Write out once more the lines running from the top of the entries below to the line with "# [SemiAnbd] Thm", both ends included.
___ Input material
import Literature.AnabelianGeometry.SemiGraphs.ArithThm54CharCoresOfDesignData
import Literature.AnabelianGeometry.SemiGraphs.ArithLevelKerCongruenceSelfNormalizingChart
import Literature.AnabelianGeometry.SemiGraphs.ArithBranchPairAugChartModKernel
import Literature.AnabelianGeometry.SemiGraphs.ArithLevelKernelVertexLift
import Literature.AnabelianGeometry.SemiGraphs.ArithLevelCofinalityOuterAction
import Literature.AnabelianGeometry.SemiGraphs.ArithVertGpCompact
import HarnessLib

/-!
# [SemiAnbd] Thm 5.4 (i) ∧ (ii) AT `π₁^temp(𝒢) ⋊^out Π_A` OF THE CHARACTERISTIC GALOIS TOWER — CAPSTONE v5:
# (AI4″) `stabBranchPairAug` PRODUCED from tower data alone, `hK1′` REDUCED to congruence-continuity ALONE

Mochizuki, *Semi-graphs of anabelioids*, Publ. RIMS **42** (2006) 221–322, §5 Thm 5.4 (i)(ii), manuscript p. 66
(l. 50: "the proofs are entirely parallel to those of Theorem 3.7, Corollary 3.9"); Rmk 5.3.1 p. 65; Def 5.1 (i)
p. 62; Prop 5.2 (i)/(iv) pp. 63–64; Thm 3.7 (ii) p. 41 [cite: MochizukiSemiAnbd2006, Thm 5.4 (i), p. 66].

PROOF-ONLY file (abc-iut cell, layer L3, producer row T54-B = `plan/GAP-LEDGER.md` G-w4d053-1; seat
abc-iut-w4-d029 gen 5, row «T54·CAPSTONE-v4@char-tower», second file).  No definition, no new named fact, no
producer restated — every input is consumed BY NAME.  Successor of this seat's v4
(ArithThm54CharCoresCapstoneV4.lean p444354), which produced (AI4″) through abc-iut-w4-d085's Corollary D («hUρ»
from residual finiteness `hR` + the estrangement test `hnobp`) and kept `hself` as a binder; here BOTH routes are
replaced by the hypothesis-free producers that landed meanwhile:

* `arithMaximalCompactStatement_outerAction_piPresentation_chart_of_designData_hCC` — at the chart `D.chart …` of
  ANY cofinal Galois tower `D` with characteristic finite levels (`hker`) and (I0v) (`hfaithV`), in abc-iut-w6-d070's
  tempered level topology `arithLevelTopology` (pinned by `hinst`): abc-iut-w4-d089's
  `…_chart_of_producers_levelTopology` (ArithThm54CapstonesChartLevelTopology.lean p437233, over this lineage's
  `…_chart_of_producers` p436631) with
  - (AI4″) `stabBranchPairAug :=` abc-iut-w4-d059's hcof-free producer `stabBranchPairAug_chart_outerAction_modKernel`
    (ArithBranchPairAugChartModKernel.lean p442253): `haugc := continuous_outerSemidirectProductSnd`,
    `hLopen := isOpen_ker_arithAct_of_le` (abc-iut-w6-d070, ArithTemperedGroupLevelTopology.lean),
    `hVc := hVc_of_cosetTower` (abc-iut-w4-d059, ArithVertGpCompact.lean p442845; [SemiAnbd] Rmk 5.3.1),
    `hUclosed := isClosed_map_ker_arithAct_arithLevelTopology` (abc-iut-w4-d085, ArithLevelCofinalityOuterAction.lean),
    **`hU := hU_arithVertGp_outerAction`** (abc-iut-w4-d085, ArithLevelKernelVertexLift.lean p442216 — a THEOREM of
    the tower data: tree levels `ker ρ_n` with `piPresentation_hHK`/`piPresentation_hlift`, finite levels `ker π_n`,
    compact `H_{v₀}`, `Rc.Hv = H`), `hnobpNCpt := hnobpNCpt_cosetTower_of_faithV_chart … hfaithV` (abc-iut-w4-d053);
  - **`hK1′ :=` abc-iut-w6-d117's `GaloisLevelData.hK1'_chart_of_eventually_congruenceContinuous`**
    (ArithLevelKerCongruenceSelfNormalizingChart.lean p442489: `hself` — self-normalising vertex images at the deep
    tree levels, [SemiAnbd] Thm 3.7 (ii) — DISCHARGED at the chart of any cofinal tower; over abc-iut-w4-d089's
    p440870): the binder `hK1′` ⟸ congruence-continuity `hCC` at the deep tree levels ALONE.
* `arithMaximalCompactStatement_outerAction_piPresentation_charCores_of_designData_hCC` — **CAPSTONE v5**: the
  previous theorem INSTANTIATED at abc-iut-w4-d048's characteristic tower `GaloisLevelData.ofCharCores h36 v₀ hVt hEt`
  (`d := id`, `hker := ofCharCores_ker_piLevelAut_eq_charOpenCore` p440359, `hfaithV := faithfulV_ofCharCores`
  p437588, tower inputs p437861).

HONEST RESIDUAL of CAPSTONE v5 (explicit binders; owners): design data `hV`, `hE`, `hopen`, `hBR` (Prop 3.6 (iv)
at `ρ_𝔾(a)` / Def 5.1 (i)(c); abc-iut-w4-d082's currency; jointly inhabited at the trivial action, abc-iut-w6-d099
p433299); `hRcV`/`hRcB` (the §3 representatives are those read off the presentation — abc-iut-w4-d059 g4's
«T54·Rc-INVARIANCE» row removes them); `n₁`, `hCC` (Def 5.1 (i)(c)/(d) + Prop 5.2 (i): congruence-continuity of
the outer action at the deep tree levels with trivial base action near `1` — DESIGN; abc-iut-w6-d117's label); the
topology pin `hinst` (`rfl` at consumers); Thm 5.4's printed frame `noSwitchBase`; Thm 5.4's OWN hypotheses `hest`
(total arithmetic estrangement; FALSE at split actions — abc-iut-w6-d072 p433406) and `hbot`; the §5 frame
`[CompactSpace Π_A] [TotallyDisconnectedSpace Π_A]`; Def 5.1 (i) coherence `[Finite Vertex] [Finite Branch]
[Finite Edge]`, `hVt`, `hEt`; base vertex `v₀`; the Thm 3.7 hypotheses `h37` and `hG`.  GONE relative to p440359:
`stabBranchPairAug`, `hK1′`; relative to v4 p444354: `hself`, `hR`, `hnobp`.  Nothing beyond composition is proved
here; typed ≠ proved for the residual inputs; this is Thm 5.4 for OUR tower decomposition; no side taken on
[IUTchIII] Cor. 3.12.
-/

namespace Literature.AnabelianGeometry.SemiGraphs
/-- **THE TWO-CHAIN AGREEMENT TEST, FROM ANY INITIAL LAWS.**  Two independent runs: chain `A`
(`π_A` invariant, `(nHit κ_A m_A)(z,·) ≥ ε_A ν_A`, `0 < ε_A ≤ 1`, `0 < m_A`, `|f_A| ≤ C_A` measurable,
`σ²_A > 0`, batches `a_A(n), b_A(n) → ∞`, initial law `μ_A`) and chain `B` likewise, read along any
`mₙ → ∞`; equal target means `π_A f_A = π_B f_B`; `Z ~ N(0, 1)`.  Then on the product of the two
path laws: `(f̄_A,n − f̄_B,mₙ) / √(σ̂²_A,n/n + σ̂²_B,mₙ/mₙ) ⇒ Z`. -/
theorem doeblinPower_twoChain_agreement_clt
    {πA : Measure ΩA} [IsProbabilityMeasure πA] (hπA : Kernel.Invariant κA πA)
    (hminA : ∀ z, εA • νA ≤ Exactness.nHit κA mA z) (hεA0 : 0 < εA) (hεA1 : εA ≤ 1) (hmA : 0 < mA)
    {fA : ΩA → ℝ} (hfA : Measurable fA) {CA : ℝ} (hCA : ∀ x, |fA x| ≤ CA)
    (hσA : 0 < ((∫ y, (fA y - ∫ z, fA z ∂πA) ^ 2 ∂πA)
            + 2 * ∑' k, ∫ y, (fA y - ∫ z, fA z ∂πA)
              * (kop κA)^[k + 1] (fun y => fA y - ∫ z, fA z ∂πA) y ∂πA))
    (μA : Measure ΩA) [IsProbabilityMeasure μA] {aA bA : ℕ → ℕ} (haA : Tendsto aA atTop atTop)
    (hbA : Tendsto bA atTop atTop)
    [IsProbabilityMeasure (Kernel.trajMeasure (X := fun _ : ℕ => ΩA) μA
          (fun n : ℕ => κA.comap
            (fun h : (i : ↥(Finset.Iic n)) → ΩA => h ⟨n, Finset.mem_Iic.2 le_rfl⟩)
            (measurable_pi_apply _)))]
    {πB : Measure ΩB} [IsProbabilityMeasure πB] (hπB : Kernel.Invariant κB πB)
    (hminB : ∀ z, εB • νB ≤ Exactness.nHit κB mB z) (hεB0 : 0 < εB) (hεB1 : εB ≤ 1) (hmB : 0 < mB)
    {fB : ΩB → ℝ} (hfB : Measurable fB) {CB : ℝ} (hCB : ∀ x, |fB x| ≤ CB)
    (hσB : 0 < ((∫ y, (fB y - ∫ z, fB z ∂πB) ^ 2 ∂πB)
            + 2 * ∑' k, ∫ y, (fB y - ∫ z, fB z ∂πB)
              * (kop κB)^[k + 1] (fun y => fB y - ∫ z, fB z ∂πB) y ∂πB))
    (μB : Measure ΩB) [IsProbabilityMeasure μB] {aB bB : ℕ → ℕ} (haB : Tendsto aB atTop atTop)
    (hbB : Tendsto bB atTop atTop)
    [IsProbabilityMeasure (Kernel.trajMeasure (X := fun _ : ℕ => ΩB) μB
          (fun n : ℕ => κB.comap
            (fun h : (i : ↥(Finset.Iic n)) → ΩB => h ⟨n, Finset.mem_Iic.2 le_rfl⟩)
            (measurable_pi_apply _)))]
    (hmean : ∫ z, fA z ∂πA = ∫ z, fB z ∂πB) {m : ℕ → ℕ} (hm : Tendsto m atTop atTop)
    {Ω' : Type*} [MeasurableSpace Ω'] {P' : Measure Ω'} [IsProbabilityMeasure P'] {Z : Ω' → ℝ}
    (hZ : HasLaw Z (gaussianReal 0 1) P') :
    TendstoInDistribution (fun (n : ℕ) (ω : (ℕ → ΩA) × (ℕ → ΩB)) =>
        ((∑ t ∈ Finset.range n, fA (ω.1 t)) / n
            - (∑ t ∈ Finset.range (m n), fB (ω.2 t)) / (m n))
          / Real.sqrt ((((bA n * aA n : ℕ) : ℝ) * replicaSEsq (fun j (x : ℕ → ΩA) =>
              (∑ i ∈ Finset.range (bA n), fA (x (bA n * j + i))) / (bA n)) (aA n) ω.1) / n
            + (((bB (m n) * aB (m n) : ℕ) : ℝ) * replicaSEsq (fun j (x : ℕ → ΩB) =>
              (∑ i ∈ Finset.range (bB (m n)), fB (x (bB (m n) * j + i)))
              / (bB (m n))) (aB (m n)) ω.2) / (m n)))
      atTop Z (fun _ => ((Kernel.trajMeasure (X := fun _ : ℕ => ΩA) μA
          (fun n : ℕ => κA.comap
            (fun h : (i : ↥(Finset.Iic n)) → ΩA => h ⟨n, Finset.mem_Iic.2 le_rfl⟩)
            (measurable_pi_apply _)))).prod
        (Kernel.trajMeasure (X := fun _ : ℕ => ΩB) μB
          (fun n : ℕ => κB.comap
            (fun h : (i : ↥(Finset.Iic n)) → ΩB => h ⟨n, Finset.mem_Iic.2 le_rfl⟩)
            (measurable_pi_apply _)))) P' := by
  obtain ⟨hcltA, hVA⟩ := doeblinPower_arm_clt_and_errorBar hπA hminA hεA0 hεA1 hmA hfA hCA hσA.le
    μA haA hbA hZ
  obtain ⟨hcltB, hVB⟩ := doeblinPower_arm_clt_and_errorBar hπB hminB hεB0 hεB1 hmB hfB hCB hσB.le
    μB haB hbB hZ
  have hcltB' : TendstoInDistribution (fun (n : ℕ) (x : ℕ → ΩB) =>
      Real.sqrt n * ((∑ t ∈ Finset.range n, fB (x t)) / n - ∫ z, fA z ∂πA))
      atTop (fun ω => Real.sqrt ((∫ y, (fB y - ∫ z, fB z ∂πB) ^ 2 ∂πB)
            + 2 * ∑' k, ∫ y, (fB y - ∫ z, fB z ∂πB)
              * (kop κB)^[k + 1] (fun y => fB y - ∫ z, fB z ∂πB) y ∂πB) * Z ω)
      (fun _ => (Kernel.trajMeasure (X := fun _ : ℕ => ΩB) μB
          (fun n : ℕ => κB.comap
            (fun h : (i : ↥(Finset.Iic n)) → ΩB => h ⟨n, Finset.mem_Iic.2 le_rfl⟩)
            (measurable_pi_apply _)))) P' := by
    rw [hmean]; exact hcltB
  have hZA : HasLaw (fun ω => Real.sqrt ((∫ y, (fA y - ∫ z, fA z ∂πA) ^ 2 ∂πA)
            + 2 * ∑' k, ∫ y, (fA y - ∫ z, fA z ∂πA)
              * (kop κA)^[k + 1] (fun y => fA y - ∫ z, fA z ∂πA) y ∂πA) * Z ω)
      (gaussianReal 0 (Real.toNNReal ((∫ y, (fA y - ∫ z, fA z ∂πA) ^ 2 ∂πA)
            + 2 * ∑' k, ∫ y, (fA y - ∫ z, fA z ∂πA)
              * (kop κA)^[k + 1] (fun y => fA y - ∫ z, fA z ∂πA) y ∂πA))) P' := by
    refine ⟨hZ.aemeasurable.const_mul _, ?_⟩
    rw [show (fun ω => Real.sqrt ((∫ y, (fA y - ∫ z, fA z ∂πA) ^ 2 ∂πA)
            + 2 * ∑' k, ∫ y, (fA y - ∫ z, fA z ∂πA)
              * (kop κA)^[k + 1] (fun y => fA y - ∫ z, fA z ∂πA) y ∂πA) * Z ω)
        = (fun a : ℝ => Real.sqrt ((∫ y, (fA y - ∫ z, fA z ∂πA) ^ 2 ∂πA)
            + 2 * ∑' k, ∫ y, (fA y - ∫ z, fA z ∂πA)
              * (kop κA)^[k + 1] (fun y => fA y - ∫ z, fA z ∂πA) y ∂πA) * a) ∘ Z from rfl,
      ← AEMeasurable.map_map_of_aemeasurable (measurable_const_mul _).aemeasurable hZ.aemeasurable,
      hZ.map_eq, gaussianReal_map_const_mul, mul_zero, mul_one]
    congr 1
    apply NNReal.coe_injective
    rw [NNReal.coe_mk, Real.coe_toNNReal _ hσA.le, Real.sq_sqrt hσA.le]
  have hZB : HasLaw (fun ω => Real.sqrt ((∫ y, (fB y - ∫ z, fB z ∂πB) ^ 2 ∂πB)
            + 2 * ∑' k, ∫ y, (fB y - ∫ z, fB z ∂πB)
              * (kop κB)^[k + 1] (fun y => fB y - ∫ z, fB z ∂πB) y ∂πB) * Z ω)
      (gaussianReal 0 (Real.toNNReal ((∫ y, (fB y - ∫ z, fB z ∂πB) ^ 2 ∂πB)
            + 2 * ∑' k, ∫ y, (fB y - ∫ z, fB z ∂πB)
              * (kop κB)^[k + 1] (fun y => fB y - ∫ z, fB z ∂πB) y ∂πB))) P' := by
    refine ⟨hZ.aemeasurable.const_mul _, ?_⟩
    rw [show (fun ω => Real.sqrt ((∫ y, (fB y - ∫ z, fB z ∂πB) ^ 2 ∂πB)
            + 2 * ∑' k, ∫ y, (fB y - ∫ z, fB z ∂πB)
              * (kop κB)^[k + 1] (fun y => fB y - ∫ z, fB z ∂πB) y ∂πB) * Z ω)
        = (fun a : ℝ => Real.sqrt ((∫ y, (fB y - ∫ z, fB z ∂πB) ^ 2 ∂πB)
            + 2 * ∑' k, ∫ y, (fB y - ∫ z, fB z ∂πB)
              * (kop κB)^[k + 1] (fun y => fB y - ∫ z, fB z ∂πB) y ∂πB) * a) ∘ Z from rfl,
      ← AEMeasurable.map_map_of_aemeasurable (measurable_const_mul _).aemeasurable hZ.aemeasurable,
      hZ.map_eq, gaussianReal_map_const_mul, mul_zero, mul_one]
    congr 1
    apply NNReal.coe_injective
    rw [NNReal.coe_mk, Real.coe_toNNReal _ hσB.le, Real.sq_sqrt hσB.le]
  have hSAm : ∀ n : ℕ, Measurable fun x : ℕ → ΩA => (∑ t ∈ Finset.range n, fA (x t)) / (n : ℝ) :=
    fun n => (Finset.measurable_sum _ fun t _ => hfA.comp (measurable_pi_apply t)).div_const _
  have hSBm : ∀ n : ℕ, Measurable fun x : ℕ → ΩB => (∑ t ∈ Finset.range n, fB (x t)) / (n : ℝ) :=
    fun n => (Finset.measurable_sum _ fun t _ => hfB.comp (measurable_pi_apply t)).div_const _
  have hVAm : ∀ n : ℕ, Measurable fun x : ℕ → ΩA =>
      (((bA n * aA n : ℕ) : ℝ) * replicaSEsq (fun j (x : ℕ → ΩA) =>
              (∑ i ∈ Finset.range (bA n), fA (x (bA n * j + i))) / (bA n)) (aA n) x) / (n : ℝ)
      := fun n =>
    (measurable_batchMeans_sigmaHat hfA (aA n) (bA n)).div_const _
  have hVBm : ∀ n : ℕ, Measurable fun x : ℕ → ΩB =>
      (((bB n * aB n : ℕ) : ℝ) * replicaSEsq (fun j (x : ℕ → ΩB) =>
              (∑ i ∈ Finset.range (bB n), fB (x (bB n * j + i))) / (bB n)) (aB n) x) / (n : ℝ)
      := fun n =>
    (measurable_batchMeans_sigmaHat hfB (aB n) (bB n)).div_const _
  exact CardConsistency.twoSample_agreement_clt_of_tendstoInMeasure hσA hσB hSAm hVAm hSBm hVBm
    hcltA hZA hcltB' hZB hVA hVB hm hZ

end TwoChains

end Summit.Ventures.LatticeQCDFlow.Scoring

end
______
Answer
import Literature.AnabelianGeometry.SemiGraphs.ArithThm54CharCoresOfDesignData
import Literature.AnabelianGeometry.SemiGraphs.ArithLevelKerCongruenceSelfNormalizingChart
import Literature.AnabelianGeometry.SemiGraphs.ArithBranchPairAugChartModKernel
import Literature.AnabelianGeometry.SemiGraphs.ArithLevelKernelVertexLift
import Literature.AnabelianGeometry.SemiGraphs.ArithLevelCofinalityOuterAction
import Literature.AnabelianGeometry.SemiGraphs.ArithVertGpCompact
import HarnessLib

/-!
# [SemiAnbd] Thm 5.4 (i) ∧ (ii) AT `π₁^temp(𝒢) ⋊^out Π_A` OF THE CHARACTERISTIC GALOIS TOWER — CAPSTONE v5:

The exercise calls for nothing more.